Brief - From the line containing "obtain ⟨-, -, -, H₂, xm₂, j₂, fwd₂, hmaxH₂, hmaxX₂, h₂⟩" through the final line of the records, reproduce every line exactly.

Available records -
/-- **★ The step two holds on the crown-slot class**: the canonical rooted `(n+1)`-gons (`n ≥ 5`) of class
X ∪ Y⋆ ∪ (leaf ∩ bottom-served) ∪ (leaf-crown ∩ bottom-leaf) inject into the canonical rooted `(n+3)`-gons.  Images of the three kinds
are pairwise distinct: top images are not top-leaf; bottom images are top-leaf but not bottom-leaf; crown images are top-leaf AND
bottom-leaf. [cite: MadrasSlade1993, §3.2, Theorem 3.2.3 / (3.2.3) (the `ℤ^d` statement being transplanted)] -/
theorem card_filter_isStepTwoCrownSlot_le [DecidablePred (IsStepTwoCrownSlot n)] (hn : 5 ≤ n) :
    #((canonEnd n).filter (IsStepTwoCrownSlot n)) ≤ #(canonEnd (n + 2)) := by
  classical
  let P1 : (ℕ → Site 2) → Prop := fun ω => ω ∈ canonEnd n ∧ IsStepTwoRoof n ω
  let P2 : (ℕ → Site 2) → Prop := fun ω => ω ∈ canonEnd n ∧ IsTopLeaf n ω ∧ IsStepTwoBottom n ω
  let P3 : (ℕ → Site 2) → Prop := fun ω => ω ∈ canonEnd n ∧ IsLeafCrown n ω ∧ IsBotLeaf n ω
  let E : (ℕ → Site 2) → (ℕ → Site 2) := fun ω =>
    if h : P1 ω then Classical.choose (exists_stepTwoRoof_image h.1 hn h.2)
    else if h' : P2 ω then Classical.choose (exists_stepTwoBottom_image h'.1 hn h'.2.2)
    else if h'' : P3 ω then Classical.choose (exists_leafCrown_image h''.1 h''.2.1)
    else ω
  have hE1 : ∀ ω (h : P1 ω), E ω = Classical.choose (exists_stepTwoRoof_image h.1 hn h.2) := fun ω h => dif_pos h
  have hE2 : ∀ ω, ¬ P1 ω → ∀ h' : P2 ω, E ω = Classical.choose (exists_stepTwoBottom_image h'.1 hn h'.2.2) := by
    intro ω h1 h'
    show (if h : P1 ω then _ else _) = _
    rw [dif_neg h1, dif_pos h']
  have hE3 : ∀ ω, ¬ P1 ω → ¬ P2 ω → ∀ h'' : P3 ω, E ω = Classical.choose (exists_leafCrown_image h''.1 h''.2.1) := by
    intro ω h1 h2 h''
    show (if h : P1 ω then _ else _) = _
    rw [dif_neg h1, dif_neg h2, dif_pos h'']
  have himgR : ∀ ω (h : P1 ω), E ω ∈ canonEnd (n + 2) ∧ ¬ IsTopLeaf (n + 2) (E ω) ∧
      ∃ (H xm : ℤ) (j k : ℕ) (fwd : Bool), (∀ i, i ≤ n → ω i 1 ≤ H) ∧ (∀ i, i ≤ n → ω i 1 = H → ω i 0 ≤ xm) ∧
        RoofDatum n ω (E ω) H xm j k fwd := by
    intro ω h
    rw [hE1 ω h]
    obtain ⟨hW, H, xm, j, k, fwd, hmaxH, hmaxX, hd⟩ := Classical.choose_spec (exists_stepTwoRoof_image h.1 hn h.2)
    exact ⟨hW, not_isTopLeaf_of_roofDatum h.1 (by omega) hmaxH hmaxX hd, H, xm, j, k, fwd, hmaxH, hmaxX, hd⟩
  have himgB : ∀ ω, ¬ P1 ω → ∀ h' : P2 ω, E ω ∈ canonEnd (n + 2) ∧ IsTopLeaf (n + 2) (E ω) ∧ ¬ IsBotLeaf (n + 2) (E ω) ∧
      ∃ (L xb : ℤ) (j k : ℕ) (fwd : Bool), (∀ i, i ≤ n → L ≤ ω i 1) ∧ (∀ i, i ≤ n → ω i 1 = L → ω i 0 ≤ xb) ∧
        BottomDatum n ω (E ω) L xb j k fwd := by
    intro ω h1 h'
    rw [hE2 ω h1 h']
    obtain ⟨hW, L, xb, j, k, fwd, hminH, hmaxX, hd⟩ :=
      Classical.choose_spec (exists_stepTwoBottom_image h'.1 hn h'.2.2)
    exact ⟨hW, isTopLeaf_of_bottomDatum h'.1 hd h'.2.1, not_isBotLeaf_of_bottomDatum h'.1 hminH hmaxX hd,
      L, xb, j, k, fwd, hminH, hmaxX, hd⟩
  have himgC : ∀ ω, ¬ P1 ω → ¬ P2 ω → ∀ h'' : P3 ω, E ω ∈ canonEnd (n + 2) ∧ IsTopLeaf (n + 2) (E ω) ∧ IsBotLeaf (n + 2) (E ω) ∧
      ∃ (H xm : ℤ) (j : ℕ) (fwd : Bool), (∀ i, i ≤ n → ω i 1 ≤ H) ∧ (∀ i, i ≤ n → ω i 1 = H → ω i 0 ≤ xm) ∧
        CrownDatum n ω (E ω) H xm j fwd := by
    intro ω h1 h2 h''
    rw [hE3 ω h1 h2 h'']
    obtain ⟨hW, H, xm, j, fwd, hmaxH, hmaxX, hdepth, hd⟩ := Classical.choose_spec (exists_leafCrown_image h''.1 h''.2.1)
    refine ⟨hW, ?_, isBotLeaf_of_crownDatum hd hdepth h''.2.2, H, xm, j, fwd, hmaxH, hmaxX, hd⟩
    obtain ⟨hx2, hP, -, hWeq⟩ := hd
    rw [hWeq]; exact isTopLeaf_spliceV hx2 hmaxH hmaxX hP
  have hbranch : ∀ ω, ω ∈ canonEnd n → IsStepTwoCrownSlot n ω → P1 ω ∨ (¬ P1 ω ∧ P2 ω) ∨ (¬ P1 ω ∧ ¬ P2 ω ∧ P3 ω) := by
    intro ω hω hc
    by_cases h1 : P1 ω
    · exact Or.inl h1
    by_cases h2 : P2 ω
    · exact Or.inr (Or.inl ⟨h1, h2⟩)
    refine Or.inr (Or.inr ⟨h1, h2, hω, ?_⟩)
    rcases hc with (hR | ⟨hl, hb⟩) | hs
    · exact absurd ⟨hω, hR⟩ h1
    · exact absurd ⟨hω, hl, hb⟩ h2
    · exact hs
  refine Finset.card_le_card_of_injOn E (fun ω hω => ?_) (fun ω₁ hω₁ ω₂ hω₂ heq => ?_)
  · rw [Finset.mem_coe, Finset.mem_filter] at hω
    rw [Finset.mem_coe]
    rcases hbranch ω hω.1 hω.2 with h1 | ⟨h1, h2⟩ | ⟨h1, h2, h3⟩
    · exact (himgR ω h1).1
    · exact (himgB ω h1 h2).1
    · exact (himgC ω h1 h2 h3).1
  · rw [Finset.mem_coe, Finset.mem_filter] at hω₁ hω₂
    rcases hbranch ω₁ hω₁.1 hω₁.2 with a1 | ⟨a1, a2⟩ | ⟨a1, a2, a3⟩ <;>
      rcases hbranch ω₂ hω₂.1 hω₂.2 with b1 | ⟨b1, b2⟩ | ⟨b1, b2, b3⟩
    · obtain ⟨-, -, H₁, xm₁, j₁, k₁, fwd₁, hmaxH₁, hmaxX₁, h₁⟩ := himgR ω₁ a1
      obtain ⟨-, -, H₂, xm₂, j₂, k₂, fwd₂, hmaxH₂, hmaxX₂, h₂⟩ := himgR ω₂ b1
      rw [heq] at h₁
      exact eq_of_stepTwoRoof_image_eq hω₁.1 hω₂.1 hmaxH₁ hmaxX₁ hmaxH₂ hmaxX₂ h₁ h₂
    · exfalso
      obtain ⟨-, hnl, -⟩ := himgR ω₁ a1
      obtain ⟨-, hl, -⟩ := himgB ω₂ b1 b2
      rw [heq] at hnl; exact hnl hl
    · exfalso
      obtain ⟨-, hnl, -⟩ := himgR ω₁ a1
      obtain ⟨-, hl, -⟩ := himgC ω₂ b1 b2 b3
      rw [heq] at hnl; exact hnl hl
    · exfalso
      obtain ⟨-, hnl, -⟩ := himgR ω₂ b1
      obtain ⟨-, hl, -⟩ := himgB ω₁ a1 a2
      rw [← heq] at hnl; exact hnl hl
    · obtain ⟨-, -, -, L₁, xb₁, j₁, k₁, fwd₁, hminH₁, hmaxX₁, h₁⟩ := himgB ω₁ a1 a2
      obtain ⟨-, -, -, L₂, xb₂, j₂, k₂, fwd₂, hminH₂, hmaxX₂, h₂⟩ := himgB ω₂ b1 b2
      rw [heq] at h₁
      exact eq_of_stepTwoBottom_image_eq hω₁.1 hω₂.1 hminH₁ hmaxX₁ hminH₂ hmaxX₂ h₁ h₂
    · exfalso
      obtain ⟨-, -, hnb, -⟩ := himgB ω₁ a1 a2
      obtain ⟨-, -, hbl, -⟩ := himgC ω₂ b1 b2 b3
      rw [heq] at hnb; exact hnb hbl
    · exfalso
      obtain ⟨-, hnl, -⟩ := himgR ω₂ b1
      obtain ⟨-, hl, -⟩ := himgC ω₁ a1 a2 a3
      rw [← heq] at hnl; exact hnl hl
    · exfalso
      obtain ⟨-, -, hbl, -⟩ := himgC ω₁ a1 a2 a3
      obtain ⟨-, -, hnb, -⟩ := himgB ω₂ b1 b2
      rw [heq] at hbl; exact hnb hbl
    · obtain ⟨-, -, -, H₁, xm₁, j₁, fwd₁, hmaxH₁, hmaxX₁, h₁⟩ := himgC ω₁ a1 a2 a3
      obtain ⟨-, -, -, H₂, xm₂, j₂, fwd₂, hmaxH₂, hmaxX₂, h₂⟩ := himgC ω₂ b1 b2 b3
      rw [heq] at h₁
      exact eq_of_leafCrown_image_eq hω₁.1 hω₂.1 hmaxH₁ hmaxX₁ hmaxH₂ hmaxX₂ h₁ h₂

Exercise response -
      obtain ⟨-, -, -, H₂, xm₂, j₂, fwd₂, hmaxH₂, hmaxX₂, h₂⟩ := himgC ω₂ b1 b2 b3
      rw [heq] at h₁
      exact eq_of_leafCrown_image_eq hω₁.1 hω₂.1 hmaxH₁ hmaxX₁ hmaxH₂ hmaxX₂ h₁ h₂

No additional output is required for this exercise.